Va benissimo ogni forma di innovazione, ma la “rivoluzione” sta svuotando le tasche delle famiglie biancavillesi che dall’inizio della scuola a oggi hanno dovuto sostenere un costo che arriva anche a 6,80 euro al giorno (biglietto di andata e ritorno per Catania). E pensare che, quando partirà il servizio, l’alunno spenderà 12 euro mensili, o 4 settimanali, come quota di compartecipazione all’abbonamento: meno di quanto stanno spendendo per due giorni. Inoltre a Biancavilla non è prevista esenzione totale, come ad Adrano, per i redditi bassi.

Ci si chiede perché a Biancavilla, nell’attesa della “rivoluzione” App, il servizio di trasporto non sia iniziato come sempre, comunicando a codifica conclusa le nuove modalità d’acquisto degli abbonamenti, evitando alle famiglie un vero e proprio salasso, che si aggiunge alla crisi economica post-covid e intacca il sacrosanto “diritto allo studio”.

«L’abbonamento in compartecipazione per gli studenti di Biancavilla – dichiara a Yvii24 l’assessore alla Pubblica Istruzione Francesco Privitera – partirà il 15 del mese di ottobre. Quest’anno il ritardo è da attribuire alla codifica degli studenti pendolari che, a Biancavilla, sono mille. Per la parte già sborsata dalle famiglie in questi primi quindici giorni, troveremo un metodo di rimborso anche parziale».

L’omologo adranita, Anna Rita Marcellino, sottolinea, invece, che ad Adrano tutto è rimasto invariato, senza alcun costo  aggiuntivo per le famiglie: «La procedura non è dissimile agli altri anni. Dal primo ottobre i ragazzi acquistano gli abbonamenti e pagano in base all’ISEE, proprio come avveniva negli anni passati».

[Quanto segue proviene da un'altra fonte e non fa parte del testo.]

/-- For the data of the split case (an isomorphism `e : B ≃ M₂(ℚ)` carrying `O` onto
`u O₀(M) u⁻¹` and a conjugator `g` of the real splitting `ι ∘ e⁻¹`, `h₀ = g u`): a real matrix is
`ι(x)` for some `x ∈ O` iff it is `h₀ A h₀⁻¹` for an integer matrix `A` with `M ∣ A₁₀`. [folklore] -/
theorem ShimuraCurveData.exists_mem_O_ι_eq_iff_of_data (X : ShimuraCurveData 1 M)
    (e : X.B ≃ₐ[ℚ] Matrix (Fin 2) (Fin 2) ℚ) (u : (Matrix (Fin 2) (Fin 2) ℚ)ˣ)
    (hu : ∀ z : Matrix (Fin 2) (Fin 2) ℚ,
      z ∈ X.O.map ((e : X.B ≃+* Matrix (Fin 2) (Fin 2) ℚ).toAddEquiv.toIntLinearEquiv :
        X.B →ₗ[ℤ] Matrix (Fin 2) (Fin 2) ℚ) ↔
      (∀ i j, ∃ n : ℤ, (((u⁻¹ : (Matrix (Fin 2) (Fin 2) ℚ)ˣ) : Matrix (Fin 2) (Fin 2) ℚ) * z * u) i j = n) ∧
        ∃ n : ℤ, (((u⁻¹ : (Matrix (Fin 2) (Fin 2) ℚ)ˣ) : Matrix (Fin 2) (Fin 2) ℚ) * z * u) 1 0 = M * n)
    (g uR : GL (Fin 2) ℝ)
    (huR : uR = Units.map ((algebraMap ℚ ℝ).mapMatrix :
      Matrix (Fin 2) (Fin 2) ℚ →+* Matrix (Fin 2) (Fin 2) ℝ).toMonoidHom u)
    (hg : ∀ x : Matrix (Fin 2) (Fin 2) ℚ, (X.ι.comp (e.symm : Matrix (Fin 2) (Fin 2) ℚ →ₐ[ℚ] X.B)) x =
      (g : Matrix (Fin 2) (Fin 2) ℝ) * x.map (algebraMap ℚ ℝ) * ((g⁻¹ : GL (Fin 2) ℝ) : Matrix (Fin 2) (Fin 2) ℝ))
    (m : Matrix (Fin 2) (Fin 2) ℝ) :
    (∃ x ∈ X.O, X.ι x = m) ↔ ∃ A : Matrix (Fin 2) (Fin 2) ℤ, (M : ℤ) ∣ A 1 0 ∧
      m = ((g * uR : GL (Fin 2) ℝ) : Matrix (Fin 2) (Fin 2) ℝ) * A.map (Int.cast : ℤ → ℝ) *
        (((g * uR)⁻¹ : GL (Fin 2) ℝ) : Matrix (Fin 2) (Fin 2) ℝ) := by
  -- the real cast of `u z u⁻¹`
  have hcast : ∀ A : Matrix (Fin 2) (Fin 2) ℤ,
      ((u : Matrix (Fin 2) (Fin 2) ℚ) * A.map (Int.cast : ℤ → ℚ) *
        ((u⁻¹ : (Matrix (Fin 2) (Fin 2) ℚ)ˣ) : Matrix (Fin 2) (Fin 2) ℚ)).map (algebraMap ℚ ℝ) =
      (uR : Matrix (Fin 2) (Fin 2) ℝ) * A.map (Int.cast : ℤ → ℝ) *
        ((uR⁻¹ : GL (Fin 2) ℝ) : Matrix (Fin 2) (Fin 2) ℝ) := by
    intro A
    have hA : (A.map (Int.cast : ℤ → ℚ)).map (algebraMap ℚ ℝ) = A.map (Int.cast : ℤ → ℝ) := by
      ext i j
      simp only [Matrix.map_apply, eq_ratCast, Rat.cast_intCast]
    rw [huR, Units.coe_map, Units.coe_map_inv, ← hA]
    change (algebraMap ℚ ℝ).mapMatrix _ = _
    rw [map_mul, map_mul]
    rfl
  constructor
  · rintro ⟨x, hxO, rfl⟩
    have hzO : e x ∈ X.O.map ((e : X.B ≃+* Matrix (Fin 2) (Fin 2) ℚ).toAddEquiv.toIntLinearEquiv :
        X.B →ₗ[ℤ] Matrix (Fin 2) (Fin 2) ℚ) :=
      (apply_mem_map_ringEquiv_iff (e : X.B ≃+* Matrix (Fin 2) (Fin 2) ℚ)).mpr hxO
    obtain ⟨hint, n, hn⟩ := (hu (e x)).mp hzO
    choose Af hAf using hint
    set A : Matrix (Fin 2) (Fin 2) ℤ := Matrix.of fun i j => Af i j with hA
    have hAQ : ((u⁻¹ : (Matrix (Fin 2) (Fin 2) ℚ)ˣ) : Matrix (Fin 2) (Fin 2) ℚ) * e x * u =
        A.map (Int.cast : ℤ → ℚ) := by
      ext i j
      rw [Matrix.map_apply, hA, Matrix.of_apply, hAf i j]
    refine ⟨A, ⟨n, ?_⟩, ?_⟩
    · have h1 : ((A 1 0 : ℤ) : ℚ) = (M : ℚ) * n := by
        rw [← hn, hA, Matrix.of_apply, hAf 1 0]
      exact_mod_cast h1
    · have hιx : X.ι x = (X.ι.comp (e.symm : Matrix (Fin 2) (Fin 2) ℚ →ₐ[ℚ] X.B)) (e x) := by
        rw [AlgHom.comp_apply]
        change X.ι x = X.ι (e.symm (e x))
        rw [AlgEquiv.symm_apply_apply]
      have hex : e x = (u : Matrix (Fin 2) (Fin 2) ℚ) * A.map (Int.cast : ℤ → ℚ) *
          ((u⁻¹ : (Matrix (Fin 2) (Fin 2) ℚ)ˣ) : Matrix (Fin 2) (Fin 2) ℚ) := by
        rw [← hAQ]
        simp only [← mul_assoc, Units.mul_inv, one_mul, Units.mul_inv_cancel_right]
      rw [hιx, hg (e x), hex, hcast A]
      simp only [_root_.mul_inv_rev, Units.val_mul, mul_assoc]
  · rintro ⟨A, ⟨n, hn⟩, rfl⟩
    set z : Matrix (Fin 2) (Fin 2) ℚ := (u : Matrix (Fin 2) (Fin 2) ℚ) * A.map (Int.cast : ℤ → ℚ) *
      ((u⁻¹ : (Matrix (Fin 2) (Fin 2) ℚ)ˣ) : Matrix (Fin 2) (Fin 2) ℚ) with hz
    have hconj : ((u⁻¹ : (Matrix (Fin 2) (Fin 2) ℚ)ˣ) : Matrix (Fin 2) (Fin 2) ℚ) * z * u =
        A.map (Int.cast : ℤ → ℚ) := by
      rw [hz, ← mul_assoc, ← mul_assoc, Units.inv_mul, one_mul, Units.inv_mul_cancel_right]
    have hzO : z ∈ X.O.map ((e : X.B ≃+* Matrix (Fin 2) (Fin 2) ℚ).toAddEquiv.toIntLinearEquiv :
        X.B →ₗ[ℤ] Matrix (Fin 2) (Fin 2) ℚ) := by
      rw [hu z, hconj]
      refine ⟨fun i j => ⟨A i j, by rw [Matrix.map_apply]⟩, ⟨n, ?_⟩⟩
      rw [Matrix.map_apply, hn, Int.cast_mul, Int.cast_natCast]
    refine ⟨e.symm z, (mem_map_ringEquiv_iff (e : X.B ≃+* Matrix (Fin 2) (Fin 2) ℚ)).mp hzO, ?_⟩
    have hιx : X.ι (e.symm z) = (X.ι.comp (e.symm : Matrix (Fin 2) (Fin 2) ℚ →ₐ[ℚ] X.B)) z := rfl
    rw [hιx, hg z, hz, hcast A]
    simp only [_root_.mul_inv_rev, Units.val_mul, mul_assoc]

/-- The sign matrix `J = diag(-1, 1)` (Mathlib `UpperHalfPlane.J`, `det J = -1`) conjugates an
integer matrix to `(a, -b; -c, d)`; this preserves integrality and the level condition `M ∣ c`.
Hence replacing the conjugator `h₀` by `h₀ J` does not change the shape of the description in
`exists_mem_O_ι_eq_iff_of_data` (used to make `det h > 0`). [folklore] -/
theorem exists_int_conj_eq_iff_of_sign (M : ℕ) (h₀ : GL (Fin 2) ℝ) (m : Matrix (Fin 2) (Fin 2) ℝ) :
    (∃ A : Matrix (Fin 2) (Fin 2) ℤ, (M : ℤ) ∣ A 1 0 ∧
      m = (h₀ : Matrix (Fin 2) (Fin 2) ℝ) * A.map (Int.cast : ℤ → ℝ) * ((h₀⁻¹ : GL (Fin 2) ℝ) : Matrix (Fin 2) (Fin 2) ℝ)) ↔
    ∃ A : Matrix (Fin 2) (Fin 2) ℤ, (M : ℤ) ∣ A 1 0 ∧
      m = ((h₀ * UpperHalfPlane.J : GL (Fin 2) ℝ) : Matrix (Fin 2) (Fin 2) ℝ) * A.map (Int.cast : ℤ → ℝ) *
        (((h₀ * UpperHalfPlane.J)⁻¹ : GL (Fin 2) ℝ) : Matrix (Fin 2) (Fin 2) ℝ) := by
  have hJinv : (UpperHalfPlane.J⁻¹ : GL (Fin 2) ℝ) = UpperHalfPlane.J :=
    inv_eq_of_mul_eq_one_right (by rw [← sq, UpperHalfPlane.J_sq])
  -- `(h₀ J) A (h₀ J)⁻¹ = h₀ (J A J) h₀⁻¹` and `J A J = (a, -b; -c, d)`
  have key : ∀ A : Matrix (Fin 2) (Fin 2) ℤ,
      ((h₀ * UpperHalfPlane.J : GL (Fin 2) ℝ) : Matrix (Fin 2) (Fin 2) ℝ) * A.map (Int.cast : ℤ → ℝ) *
        (((h₀ * UpperHalfPlane.J)⁻¹ : GL (Fin 2) ℝ) : Matrix (Fin 2) (Fin 2) ℝ) =
      (h₀ : Matrix (Fin 2) (Fin 2) ℝ) *
        (!![A 0 0, -A 0 1; -A 1 0, A 1 1] : Matrix (Fin 2) (Fin 2) ℤ).map (Int.cast : ℤ → ℝ) *
        ((h₀⁻¹ : GL (Fin 2) ℝ) : Matrix (Fin 2) (Fin 2) ℝ) := by
    intro A
    have hJAJ : ((UpperHalfPlane.J : GL (Fin 2) ℝ) : Matrix (Fin 2) (Fin 2) ℝ) * A.map (Int.cast : ℤ → ℝ) *
        ((UpperHalfPlane.J : GL (Fin 2) ℝ) : Matrix (Fin 2) (Fin 2) ℝ) =
        (!![A 0 0, -A 0 1; -A 1 0, A 1 1] : Matrix (Fin 2) (Fin 2) ℤ).map (Int.cast : ℤ → ℝ) := by
      rw [show ((UpperHalfPlane.J : GL (Fin 2) ℝ) : Matrix (Fin 2) (Fin 2) ℝ) = !![-1, 0; 0, 1] from
          UpperHalfPlane.val_J, Matrix.eta_fin_two (A.map (Int.cast : ℤ → ℝ))]
      simp only [Matrix.map_apply, Matrix.mul_fin_two]
      ext i j
      fin_cases i <;> fin_cases j <;> simp
    rw [_root_.mul_inv_rev, hJinv, Units.val_mul, Units.val_mul, ← hJAJ]
    simp only [mul_assoc]
  have hinv : ∀ A : Matrix (Fin 2) (Fin 2) ℤ,
      (!![(!![A 0 0, -A 0 1; -A 1 0, A 1 1] : Matrix (Fin 2) (Fin 2) ℤ) 0 0,
          -(!![A 0 0, -A 0 1; -A 1 0, A 1 1] : Matrix (Fin 2) (Fin 2) ℤ) 0 1;
          -(!![A 0 0, -A 0 1; -A 1 0, A 1 1] : Matrix (Fin 2) (Fin 2) ℤ) 1 0,
          (!![A 0 0, -A 0 1; -A 1 0, A 1 1] : Matrix (Fin 2) (Fin 2) ℤ) 1 1] : Matrix (Fin 2) (Fin 2) ℤ) = A := by
    intro A
    rw [Matrix.eta_fin_two A]
    simp
  constructor
  · rintro ⟨A, hA, rfl⟩
    refine ⟨!![A 0 0, -A 0 1; -A 1 0, A 1 1], by simpa using hA, ?_⟩
    rw [key, hinv]
  · rintro ⟨A, hA, rfl⟩
    exact ⟨!![A 0 0, -A 0 1; -A 1 0, A 1 1], by simpa using hA, key A⟩

/-- **Conjugation data for a datum of discriminant `1`.** For `X : ShimuraCurveData 1 M` there is
`h ∈ GL₂(ℝ)` of POSITIVE determinant such that `ι(O) = h · {A ∈ M₂(ℤ) : M ∣ A₁₀} · h⁻¹`
(entrywise real cast); moreover `0 < M`. Proof: `B ≃ M₂(ℚ)` (no ramification,
`nonempty_algEquiv_matrix_of_discr_one`), the Eichler order becomes `u (ℤ ℤ; Mℤ ℤ) u⁻¹`
(`exists_units_forall_mem_iff_and_pos`, Vignéras II §2), the real splitting is `x ↦ g x g⁻¹`
(Skolem–Noether, `exists_algHom_apply_eq_conj`); `h = g u`, corrected by the sign matrix `J` if
`det (g u) < 0`. [cite: VignerasLNM800, Ch. IV §1 exemple 4 (groupes de congruence) and Ch. II §2] -/
theorem ShimuraCurveData.exists_conj_of_discr_one (X : ShimuraCurveData 1 M) :
    0 < M ∧ ∃ h : GL (Fin 2) ℝ, 0 < h.det.val ∧
      ∀ m : Matrix (Fin 2) (Fin 2) ℝ, (∃ x ∈ X.O, X.ι x = m) ↔
        ∃ A : Matrix (Fin 2) (Fin 2) ℤ, (M : ℤ) ∣ A 1 0 ∧
          m = (h : Matrix (Fin 2) (Fin 2) ℝ) * A.map (Int.cast : ℤ → ℝ) *
            ((h⁻¹ : GL (Fin 2) ℝ) : Matrix (Fin 2) (Fin 2) ℝ) := by
  obtain ⟨e⟩ := X.nonempty_algEquiv_matrix_of_discr_one
  have hO' : Brandt.IsEichlerOrder (Matrix (Fin 2) (Fin 2) ℚ)
      (X.O.map ((e : X.B ≃+* Matrix (Fin 2) (Fin 2) ℚ).toAddEquiv.toIntLinearEquiv :
        X.B →ₗ[ℤ] Matrix (Fin 2) (Fin 2) ℚ)) M :=
    X.isEichlerOrder.map_ringEquiv (e : X.B ≃+* Matrix (Fin 2) (Fin 2) ℚ)
  obtain ⟨u, hMpos, hu⟩ := hO'.exists_units_forall_mem_iff_and_pos
  obtain ⟨g, hg⟩ := Literature.LinearAlgebra.Matrix.exists_algHom_apply_eq_conj
    (X.ι.comp (e.symm : Matrix (Fin 2) (Fin 2) ℚ →ₐ[ℚ] X.B))
  set uR : GL (Fin 2) ℝ :=
    Units.map ((algebraMap ℚ ℝ).mapMatrix : Matrix (Fin 2) (Fin 2) ℚ →+* Matrix (Fin 2) (Fin 2) ℝ).toMonoidHom u
    with huR
  have H := X.exists_mem_O_ι_eq_iff_of_data e u hu g uR huR hg
  refine ⟨hMpos, ?_⟩
  rcases lt_or_gt_of_ne (g * uR).det.ne_zero with hneg | hpos
  · refine ⟨g * uR * UpperHalfPlane.J, ?_, fun m => (H m).trans
      (exists_int_conj_eq_iff_of_sign M (g * uR) m)⟩
    rw [map_mul, UpperHalfPlane.det_J, Units.val_mul, Units.val_neg, Units.val_one]
    nlinarith
  · exact ⟨g * uR, hpos, H⟩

Nelle famiglie “miste” Adrano-Biancavilla, la domenica a pranzo le diversità emergono allo scoperto. Piero di Adrano dice a Yvii24: «Per i miei figli che sono pendolari, tutto procede normalmente come gli altri anni. Si recano alla Stazione e acquistano regolarmente l’abbonamento, in pratica non è cambiato nulla». I malumori, invece, serpeggiano fra chi ha la residenza sotto San Placido e così Pippo, cognato di Piero, dichiara tutt’altro: «Abitiamo a pochi chilometri di distanza e sembriamo in due repubbliche diverse. I nostri nipoti ad Adrano comprano l’abbonamento e pagano solo la quota a carico delle famiglie, mentre noi ci stiamo dissanguando: per mia figlia che va a scuola a Catania paghiamo quasi 7 euro al giorno e non sappiamo quanto e in che tempi il costo ci verrà rimborsato. E poi, per il nostro reddito, ad Adrano non avremmo pagato, ma a Biancavilla sì». Insomma, per il trasporto studenti, la repubblica di Adrano vince sulla repubblica di Biancavilla.